What the task requires. Pull out every line below holding the word "explicit".

= Beginning of Section =

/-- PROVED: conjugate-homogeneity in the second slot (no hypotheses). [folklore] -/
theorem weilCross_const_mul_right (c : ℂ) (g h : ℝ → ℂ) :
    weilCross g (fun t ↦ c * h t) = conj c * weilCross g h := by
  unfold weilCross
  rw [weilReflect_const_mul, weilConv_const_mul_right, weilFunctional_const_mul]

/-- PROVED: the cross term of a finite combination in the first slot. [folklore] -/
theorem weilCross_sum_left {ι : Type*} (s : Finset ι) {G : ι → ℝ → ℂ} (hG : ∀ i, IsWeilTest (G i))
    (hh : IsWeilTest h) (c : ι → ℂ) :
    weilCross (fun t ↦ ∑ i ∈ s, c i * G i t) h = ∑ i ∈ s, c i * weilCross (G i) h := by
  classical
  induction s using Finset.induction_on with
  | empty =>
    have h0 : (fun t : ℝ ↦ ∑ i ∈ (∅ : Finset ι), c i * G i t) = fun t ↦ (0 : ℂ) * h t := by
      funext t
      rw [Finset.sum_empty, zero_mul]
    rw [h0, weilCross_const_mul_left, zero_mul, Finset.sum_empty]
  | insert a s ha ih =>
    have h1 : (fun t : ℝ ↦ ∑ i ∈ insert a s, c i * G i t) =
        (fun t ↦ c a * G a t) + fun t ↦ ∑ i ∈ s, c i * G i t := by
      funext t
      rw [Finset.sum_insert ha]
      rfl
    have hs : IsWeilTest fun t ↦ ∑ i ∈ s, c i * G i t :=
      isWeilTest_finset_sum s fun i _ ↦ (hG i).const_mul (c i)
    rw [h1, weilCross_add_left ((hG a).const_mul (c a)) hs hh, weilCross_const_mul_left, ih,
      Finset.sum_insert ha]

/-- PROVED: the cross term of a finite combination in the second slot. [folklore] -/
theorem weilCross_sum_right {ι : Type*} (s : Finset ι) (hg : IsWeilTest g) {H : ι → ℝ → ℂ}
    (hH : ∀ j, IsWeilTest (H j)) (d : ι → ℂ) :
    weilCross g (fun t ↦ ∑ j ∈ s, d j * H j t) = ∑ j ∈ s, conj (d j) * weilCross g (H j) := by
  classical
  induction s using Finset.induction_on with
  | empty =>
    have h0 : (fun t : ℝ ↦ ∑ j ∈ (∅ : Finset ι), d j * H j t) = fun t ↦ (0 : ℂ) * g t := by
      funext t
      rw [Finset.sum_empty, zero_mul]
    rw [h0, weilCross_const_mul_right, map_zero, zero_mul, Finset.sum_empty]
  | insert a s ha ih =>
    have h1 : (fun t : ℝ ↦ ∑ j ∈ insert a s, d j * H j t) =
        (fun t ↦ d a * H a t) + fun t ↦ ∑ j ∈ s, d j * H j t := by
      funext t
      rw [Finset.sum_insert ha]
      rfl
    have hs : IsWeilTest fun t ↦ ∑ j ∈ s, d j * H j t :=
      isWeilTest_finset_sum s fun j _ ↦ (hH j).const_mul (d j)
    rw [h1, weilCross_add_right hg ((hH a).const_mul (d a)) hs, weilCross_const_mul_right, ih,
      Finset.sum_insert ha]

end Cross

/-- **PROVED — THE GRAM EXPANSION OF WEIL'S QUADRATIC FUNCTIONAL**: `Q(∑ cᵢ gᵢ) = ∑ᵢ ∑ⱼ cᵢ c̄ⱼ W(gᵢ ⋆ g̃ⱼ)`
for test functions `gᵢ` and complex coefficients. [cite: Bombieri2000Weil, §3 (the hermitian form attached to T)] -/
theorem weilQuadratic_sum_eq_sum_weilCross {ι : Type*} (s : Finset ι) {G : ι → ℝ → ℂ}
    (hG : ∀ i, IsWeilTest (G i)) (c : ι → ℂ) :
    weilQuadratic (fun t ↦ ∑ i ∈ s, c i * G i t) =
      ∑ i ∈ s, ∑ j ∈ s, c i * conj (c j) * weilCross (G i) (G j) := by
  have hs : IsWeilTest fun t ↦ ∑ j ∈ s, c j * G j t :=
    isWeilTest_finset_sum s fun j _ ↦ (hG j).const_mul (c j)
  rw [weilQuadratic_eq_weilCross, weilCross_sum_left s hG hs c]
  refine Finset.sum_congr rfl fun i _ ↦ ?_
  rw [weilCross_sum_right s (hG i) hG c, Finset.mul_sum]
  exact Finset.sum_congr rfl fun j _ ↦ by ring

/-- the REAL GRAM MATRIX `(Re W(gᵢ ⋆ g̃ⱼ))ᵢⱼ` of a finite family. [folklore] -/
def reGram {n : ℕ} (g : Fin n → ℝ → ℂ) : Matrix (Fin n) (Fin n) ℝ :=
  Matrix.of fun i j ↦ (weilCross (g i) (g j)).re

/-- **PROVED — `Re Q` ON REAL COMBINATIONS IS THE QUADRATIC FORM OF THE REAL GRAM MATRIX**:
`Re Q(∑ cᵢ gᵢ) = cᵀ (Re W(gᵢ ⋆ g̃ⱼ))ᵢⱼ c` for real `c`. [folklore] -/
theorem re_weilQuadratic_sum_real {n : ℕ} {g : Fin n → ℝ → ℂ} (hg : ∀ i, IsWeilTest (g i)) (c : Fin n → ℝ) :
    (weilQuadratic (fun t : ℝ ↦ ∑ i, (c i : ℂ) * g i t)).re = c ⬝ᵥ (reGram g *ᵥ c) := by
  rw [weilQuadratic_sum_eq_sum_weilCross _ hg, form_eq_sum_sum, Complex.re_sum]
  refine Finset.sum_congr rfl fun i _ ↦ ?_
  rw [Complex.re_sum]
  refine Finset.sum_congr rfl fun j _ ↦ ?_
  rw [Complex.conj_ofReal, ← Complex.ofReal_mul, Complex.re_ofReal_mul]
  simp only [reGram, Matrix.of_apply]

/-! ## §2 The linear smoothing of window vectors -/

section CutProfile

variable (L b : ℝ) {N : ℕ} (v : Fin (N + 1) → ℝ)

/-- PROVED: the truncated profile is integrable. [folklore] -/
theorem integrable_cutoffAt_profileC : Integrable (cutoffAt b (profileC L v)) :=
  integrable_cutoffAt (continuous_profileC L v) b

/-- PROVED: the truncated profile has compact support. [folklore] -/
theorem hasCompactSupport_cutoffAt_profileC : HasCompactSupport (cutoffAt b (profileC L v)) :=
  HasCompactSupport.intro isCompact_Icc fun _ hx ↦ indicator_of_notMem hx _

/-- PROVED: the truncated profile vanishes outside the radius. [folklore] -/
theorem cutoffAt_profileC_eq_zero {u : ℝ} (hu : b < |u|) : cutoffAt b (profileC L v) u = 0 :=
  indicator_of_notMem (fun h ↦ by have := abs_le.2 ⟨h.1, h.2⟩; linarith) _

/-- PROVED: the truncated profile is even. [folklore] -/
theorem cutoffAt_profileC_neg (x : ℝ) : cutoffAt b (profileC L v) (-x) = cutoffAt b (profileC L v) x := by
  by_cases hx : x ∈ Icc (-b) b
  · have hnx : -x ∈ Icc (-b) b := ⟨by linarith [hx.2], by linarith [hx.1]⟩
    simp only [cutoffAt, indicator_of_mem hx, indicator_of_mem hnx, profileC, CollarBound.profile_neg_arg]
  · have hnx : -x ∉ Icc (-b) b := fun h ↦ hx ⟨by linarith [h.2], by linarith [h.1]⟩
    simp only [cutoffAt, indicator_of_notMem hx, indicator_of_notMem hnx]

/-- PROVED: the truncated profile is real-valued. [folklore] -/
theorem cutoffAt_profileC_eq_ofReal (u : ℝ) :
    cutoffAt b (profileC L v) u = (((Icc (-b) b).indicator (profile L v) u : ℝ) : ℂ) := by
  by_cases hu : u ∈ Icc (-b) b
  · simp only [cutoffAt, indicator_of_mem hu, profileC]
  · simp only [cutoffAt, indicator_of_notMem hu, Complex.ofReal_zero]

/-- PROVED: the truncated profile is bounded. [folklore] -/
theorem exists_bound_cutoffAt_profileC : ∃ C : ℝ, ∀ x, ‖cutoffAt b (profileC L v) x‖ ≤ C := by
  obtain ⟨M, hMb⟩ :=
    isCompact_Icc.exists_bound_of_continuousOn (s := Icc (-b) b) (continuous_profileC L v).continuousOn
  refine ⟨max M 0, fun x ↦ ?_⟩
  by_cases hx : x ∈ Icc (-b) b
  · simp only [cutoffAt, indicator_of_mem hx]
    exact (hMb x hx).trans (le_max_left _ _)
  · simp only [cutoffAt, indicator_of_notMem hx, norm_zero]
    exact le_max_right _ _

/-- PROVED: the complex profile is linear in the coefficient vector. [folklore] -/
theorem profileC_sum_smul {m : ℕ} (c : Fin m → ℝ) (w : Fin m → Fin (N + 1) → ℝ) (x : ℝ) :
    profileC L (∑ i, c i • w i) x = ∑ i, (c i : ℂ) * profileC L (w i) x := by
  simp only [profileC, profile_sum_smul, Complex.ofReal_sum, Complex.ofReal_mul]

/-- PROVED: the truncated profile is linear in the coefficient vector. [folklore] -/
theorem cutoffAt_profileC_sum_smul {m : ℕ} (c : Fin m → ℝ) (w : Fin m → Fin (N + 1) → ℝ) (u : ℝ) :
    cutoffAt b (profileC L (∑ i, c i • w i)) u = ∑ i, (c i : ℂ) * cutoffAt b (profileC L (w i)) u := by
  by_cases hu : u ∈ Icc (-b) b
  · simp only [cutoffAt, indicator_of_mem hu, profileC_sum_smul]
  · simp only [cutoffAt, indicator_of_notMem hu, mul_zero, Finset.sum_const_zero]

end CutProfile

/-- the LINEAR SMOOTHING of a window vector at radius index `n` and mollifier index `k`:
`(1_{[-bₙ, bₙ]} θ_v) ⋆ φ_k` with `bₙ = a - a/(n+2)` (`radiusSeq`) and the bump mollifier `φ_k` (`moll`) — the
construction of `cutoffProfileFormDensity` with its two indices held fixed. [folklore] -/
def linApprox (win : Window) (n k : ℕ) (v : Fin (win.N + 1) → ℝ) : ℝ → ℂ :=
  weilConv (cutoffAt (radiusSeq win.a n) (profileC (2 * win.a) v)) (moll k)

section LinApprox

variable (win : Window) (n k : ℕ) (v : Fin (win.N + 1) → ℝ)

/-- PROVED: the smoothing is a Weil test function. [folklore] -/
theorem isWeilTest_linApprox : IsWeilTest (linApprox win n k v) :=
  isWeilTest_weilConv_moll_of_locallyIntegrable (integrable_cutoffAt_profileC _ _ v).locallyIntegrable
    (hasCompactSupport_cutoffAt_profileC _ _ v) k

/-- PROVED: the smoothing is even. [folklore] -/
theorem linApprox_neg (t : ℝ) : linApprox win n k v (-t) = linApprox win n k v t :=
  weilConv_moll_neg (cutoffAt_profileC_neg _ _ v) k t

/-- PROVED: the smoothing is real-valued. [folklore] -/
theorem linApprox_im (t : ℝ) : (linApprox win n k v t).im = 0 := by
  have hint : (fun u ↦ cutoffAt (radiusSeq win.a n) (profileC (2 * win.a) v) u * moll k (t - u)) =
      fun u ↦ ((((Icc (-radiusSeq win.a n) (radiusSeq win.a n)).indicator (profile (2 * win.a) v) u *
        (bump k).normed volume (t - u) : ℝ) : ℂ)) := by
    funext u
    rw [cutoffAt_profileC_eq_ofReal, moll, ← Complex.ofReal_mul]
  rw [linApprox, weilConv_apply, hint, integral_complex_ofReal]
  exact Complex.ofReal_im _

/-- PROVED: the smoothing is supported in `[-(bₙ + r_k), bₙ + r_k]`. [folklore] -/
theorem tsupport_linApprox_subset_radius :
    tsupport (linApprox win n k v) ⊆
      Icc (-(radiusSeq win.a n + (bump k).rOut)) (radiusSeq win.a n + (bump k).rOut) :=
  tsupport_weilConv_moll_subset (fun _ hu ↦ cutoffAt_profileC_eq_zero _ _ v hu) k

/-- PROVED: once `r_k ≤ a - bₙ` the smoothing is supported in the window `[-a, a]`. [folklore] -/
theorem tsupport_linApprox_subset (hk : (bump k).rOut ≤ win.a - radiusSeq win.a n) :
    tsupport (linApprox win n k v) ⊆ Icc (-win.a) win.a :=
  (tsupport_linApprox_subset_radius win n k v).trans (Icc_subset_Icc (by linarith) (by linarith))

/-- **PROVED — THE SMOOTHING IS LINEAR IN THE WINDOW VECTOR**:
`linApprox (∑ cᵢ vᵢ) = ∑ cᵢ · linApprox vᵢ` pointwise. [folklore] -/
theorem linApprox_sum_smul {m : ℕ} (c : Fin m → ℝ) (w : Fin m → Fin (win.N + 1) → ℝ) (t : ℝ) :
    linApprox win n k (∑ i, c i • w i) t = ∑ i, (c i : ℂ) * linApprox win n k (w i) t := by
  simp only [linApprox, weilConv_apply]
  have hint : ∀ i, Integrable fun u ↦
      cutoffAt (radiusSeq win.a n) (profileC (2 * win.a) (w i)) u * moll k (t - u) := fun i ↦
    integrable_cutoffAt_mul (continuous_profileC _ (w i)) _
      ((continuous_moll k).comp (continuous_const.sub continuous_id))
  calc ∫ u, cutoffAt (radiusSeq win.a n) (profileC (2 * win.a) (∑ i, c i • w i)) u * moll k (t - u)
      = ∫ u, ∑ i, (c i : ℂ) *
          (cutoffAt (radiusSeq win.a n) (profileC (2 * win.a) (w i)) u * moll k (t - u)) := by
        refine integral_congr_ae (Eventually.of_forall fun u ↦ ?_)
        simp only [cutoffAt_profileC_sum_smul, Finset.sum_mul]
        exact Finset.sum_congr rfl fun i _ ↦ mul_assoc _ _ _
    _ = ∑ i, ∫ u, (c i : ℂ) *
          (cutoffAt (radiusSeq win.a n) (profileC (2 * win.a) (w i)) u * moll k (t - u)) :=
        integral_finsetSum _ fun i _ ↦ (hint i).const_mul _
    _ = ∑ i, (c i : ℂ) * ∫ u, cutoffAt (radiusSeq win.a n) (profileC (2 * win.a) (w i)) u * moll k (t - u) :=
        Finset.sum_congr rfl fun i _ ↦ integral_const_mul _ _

= End of Section =
= Beginning of Section =

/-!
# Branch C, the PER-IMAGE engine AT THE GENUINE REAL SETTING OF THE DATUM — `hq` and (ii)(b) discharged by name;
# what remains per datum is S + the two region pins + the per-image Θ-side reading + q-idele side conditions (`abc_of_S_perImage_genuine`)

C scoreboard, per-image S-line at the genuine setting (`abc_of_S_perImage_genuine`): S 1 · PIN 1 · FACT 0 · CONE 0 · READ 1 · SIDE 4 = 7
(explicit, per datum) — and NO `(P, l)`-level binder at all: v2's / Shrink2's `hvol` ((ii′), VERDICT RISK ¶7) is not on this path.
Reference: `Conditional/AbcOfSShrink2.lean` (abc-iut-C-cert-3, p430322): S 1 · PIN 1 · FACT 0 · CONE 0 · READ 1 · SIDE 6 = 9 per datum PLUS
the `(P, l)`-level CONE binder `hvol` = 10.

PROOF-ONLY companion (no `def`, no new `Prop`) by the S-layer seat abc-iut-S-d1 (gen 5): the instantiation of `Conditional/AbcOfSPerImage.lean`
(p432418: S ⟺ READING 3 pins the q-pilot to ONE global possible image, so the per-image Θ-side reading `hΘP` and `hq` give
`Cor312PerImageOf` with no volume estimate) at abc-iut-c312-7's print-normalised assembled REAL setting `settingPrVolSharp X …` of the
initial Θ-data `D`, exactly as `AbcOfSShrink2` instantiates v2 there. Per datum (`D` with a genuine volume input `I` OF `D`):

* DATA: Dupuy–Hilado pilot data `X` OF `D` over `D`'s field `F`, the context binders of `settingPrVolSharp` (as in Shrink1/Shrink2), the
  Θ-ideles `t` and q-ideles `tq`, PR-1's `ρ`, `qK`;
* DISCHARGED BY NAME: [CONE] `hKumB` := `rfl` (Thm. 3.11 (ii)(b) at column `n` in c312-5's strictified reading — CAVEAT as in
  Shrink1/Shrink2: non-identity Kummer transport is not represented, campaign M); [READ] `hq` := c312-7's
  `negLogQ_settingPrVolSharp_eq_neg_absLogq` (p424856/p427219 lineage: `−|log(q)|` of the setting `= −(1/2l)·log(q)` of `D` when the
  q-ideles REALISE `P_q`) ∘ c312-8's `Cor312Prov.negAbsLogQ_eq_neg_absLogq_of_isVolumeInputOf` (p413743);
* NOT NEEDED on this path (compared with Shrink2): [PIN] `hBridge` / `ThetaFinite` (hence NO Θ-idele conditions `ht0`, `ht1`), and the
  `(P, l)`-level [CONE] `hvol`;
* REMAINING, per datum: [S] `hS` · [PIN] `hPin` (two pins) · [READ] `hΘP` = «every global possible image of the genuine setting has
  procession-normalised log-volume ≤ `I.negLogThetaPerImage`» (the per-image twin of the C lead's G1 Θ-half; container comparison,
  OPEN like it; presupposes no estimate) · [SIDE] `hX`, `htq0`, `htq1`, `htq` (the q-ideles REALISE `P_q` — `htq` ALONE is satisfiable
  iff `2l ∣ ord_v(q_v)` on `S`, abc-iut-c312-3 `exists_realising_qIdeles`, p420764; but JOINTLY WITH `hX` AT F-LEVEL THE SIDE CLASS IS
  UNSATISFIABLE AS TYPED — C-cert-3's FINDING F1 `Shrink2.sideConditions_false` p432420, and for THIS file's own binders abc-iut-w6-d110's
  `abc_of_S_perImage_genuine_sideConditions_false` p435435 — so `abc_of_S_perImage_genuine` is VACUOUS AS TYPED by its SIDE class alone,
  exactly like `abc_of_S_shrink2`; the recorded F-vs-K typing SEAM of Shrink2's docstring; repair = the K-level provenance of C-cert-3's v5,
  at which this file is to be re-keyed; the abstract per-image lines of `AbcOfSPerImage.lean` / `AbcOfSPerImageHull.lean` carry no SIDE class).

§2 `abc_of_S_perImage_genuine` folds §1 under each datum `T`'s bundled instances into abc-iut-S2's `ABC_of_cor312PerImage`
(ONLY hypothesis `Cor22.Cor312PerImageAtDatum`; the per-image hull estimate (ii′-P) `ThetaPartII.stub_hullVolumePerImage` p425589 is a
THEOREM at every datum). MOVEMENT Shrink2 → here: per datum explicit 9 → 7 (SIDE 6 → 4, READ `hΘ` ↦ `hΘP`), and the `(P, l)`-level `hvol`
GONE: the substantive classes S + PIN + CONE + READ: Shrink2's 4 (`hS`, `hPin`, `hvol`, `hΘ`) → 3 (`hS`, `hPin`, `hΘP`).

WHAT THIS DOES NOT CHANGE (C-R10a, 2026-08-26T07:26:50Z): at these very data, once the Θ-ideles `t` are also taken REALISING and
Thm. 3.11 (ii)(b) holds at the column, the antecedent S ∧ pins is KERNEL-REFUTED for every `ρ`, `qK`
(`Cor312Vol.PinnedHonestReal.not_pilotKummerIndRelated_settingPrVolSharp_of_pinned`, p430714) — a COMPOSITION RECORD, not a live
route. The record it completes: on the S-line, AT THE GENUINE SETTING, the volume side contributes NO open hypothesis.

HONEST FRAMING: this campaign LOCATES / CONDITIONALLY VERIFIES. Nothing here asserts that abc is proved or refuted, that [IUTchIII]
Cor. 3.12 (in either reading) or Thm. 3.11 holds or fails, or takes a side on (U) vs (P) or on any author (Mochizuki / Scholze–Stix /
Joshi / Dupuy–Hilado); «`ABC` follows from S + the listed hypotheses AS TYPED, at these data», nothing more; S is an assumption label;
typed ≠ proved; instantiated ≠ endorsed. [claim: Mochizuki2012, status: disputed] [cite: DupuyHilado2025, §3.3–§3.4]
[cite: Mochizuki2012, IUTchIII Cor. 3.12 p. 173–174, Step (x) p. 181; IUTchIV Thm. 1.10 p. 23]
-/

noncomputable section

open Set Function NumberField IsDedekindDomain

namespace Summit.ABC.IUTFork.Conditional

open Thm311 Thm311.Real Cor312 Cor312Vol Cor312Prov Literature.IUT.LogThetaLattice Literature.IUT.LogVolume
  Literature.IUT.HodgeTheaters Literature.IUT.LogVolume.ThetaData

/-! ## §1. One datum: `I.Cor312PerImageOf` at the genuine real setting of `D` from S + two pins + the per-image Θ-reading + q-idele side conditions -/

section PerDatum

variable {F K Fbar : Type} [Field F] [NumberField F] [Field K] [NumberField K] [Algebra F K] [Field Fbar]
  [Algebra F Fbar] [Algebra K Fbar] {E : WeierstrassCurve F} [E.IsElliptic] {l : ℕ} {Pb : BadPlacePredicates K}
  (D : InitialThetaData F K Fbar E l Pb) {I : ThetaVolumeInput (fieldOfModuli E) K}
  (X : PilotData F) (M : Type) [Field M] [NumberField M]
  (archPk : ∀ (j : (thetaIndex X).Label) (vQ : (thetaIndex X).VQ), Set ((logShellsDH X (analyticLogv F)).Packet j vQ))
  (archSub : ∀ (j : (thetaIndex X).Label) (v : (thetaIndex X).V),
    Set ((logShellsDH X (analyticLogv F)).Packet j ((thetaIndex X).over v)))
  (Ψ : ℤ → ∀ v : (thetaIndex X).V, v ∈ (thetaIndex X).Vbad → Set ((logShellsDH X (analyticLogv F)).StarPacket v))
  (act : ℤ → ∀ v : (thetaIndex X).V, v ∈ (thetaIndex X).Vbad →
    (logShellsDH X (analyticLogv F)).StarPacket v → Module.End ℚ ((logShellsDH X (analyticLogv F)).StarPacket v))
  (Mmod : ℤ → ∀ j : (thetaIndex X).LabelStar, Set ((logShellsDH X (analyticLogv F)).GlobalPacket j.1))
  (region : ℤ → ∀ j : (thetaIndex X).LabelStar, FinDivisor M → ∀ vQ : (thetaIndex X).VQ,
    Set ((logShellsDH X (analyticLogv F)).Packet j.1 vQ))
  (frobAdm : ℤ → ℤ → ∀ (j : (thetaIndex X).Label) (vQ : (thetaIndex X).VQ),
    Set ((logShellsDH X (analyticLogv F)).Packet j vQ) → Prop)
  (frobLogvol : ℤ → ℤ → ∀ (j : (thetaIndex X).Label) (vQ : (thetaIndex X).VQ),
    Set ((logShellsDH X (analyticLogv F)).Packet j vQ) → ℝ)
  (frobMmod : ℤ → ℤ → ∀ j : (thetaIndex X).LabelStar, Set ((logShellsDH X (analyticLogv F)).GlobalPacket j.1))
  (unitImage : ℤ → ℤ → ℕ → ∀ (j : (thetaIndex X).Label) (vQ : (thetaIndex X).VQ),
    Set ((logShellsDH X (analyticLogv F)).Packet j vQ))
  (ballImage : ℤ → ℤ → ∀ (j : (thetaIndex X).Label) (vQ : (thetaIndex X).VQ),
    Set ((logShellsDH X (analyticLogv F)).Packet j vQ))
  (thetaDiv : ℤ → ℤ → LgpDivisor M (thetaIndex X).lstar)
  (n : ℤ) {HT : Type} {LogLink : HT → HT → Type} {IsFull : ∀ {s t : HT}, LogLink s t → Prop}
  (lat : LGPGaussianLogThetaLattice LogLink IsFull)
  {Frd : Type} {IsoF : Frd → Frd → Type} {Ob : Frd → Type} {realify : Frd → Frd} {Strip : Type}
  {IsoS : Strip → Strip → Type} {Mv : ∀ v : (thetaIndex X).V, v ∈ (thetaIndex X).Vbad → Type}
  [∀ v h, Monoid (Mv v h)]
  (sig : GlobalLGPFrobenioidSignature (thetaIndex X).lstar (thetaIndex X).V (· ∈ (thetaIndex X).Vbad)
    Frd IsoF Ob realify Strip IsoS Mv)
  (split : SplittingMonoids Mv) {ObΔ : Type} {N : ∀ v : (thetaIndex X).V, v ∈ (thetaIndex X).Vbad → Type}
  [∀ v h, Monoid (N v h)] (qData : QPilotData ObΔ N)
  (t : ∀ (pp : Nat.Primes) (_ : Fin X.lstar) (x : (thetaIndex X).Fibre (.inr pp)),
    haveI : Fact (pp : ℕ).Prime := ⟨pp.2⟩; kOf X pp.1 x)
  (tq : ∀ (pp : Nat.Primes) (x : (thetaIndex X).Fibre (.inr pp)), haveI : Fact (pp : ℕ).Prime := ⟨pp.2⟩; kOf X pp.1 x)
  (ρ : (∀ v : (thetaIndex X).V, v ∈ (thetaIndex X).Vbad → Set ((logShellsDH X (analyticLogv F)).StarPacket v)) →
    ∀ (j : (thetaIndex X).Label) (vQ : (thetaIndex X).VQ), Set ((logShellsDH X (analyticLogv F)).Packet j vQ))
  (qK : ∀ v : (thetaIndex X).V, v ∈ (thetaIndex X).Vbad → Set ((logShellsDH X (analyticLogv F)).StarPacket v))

= End of Section =

Task result.
(explicit, per datum) — and NO `(P, l)`-level binder at all: v2's / Shrink2's `hvol` ((ii′), VERDICT RISK ¶7) is not on this path.
THEOREM at every datum). MOVEMENT Shrink2 → here: per datum explicit 9 → 7 (SIDE 6 → 4, READ `hΘ` ↦ `hΘP`), and the `(P, l)`-level `hvol`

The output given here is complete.